[Records provided — start]

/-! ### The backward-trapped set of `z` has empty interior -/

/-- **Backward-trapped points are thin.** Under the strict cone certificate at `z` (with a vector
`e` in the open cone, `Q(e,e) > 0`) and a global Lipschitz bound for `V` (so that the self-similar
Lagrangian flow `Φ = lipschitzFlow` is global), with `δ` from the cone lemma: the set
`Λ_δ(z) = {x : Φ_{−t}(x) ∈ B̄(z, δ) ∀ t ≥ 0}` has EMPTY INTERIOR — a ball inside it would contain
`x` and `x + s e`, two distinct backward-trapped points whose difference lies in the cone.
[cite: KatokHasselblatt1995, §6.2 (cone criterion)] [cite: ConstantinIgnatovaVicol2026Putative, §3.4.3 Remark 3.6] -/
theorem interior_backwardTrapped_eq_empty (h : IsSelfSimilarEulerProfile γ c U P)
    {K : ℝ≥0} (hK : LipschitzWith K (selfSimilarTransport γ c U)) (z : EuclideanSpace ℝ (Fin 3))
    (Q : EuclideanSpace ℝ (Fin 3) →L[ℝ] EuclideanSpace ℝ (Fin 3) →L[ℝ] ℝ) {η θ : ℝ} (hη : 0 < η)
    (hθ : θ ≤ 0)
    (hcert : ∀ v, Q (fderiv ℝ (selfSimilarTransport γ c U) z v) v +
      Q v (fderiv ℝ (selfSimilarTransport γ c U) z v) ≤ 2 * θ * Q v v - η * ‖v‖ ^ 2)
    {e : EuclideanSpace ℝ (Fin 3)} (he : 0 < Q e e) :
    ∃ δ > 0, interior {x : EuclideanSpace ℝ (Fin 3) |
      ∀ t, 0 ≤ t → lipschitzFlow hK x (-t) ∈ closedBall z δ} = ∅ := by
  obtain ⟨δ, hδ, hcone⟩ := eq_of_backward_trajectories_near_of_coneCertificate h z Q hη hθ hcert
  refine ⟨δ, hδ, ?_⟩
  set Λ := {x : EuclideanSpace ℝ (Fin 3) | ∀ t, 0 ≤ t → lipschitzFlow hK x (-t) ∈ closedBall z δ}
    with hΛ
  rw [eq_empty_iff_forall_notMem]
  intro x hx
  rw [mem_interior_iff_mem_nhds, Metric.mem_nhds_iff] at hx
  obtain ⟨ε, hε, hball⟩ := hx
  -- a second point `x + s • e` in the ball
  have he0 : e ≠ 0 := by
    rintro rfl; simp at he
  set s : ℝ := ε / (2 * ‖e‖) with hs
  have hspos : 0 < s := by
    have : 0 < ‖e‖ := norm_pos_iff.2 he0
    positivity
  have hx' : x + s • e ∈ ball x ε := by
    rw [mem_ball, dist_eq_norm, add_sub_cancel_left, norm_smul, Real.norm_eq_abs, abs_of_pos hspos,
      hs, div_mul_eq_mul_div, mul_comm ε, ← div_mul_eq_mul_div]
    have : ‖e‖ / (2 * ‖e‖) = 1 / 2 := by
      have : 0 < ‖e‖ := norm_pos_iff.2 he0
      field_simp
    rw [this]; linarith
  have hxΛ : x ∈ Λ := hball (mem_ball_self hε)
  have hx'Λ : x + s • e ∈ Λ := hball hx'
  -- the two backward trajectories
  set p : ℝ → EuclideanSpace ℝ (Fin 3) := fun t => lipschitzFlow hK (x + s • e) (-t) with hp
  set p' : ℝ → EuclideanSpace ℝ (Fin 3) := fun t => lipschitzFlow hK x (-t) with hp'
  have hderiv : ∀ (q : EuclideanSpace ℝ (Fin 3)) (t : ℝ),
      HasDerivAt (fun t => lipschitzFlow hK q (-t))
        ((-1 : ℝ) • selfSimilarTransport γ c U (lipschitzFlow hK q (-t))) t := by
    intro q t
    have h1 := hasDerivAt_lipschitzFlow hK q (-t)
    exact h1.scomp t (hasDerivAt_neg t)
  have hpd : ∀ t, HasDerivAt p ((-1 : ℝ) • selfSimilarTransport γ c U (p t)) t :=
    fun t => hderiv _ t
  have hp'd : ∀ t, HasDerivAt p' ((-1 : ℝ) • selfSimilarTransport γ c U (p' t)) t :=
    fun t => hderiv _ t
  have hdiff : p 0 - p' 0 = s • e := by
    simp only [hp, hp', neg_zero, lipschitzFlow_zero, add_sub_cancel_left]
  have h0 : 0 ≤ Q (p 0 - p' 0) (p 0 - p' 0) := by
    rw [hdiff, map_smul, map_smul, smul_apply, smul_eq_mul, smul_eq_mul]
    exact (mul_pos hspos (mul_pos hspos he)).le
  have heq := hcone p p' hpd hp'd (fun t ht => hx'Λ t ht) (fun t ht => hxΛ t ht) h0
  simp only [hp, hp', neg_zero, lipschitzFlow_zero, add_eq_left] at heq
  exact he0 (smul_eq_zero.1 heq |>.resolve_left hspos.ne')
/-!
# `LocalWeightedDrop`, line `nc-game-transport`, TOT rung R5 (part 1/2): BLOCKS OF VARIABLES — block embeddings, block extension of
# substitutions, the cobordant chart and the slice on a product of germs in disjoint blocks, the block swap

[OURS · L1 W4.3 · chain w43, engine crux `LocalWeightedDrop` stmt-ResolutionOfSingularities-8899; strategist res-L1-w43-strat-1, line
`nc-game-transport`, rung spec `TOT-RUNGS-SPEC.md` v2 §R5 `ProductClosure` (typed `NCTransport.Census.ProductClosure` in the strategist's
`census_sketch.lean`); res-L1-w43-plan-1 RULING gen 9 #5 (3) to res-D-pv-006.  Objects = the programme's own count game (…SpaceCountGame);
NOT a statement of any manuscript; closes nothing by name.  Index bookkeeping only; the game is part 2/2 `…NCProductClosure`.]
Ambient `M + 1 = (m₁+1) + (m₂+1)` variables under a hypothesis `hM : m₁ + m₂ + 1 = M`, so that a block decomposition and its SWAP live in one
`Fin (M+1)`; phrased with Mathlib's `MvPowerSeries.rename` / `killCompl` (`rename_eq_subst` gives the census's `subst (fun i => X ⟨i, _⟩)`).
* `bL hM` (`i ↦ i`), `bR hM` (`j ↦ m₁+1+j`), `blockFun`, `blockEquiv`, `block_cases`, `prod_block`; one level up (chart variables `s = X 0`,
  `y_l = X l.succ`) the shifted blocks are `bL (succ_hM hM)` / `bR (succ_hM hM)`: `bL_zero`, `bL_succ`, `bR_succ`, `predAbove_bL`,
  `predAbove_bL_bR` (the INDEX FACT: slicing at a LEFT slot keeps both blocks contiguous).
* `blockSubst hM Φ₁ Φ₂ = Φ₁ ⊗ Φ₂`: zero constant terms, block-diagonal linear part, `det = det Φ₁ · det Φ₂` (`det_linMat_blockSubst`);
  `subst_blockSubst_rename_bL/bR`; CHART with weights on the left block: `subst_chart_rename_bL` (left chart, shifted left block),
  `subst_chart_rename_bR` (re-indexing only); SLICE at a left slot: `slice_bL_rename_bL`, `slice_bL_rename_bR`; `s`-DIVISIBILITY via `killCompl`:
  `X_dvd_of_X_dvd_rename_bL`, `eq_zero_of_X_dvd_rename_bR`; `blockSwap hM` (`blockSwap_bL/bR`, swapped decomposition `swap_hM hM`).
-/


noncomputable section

[Records provided — finish]
[Records provided — start]

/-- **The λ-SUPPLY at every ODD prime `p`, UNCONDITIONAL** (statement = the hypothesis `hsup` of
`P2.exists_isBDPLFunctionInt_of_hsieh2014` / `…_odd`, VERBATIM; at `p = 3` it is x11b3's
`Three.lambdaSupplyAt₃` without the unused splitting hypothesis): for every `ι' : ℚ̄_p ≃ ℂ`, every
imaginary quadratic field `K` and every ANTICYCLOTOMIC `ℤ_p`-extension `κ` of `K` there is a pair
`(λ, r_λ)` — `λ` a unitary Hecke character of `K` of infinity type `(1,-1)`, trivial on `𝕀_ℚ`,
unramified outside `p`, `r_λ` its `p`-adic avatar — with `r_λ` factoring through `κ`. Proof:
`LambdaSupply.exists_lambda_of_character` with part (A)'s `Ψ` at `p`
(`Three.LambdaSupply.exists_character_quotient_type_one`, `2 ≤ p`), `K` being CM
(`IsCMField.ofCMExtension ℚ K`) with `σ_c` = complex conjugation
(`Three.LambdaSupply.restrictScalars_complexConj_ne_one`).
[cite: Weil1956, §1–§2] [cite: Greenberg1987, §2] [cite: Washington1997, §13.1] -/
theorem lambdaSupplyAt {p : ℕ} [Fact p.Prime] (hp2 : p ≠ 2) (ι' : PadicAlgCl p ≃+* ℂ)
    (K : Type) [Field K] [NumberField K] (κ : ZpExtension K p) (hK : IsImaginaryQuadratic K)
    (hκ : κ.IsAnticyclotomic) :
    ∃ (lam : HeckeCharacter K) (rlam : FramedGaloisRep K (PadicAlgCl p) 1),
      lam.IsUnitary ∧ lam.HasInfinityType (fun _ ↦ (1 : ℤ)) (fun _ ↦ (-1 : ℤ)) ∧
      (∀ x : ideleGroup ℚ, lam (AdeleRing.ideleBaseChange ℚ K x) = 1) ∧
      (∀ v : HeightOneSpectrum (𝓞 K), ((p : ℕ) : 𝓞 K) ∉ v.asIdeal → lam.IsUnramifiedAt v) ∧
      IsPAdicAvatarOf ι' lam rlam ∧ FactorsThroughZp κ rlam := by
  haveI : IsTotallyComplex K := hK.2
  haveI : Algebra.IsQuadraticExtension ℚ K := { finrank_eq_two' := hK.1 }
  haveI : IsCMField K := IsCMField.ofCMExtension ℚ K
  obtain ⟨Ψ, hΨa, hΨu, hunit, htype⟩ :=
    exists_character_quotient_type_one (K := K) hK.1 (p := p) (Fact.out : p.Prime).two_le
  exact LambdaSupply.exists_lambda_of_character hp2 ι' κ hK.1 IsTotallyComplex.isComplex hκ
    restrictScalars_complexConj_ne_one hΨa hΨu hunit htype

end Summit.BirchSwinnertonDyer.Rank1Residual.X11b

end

[Records provided — finish]

What to produce:
Only lines with the word "haveI" should be collected from the material.

Written reply:
  haveI : IsTotallyComplex K := hK.2
  haveI : Algebra.IsQuadraticExtension ℚ K := { finrank_eq_two' := hK.1 }
  haveI : IsCMField K := IsCMField.ofCMExtension ℚ K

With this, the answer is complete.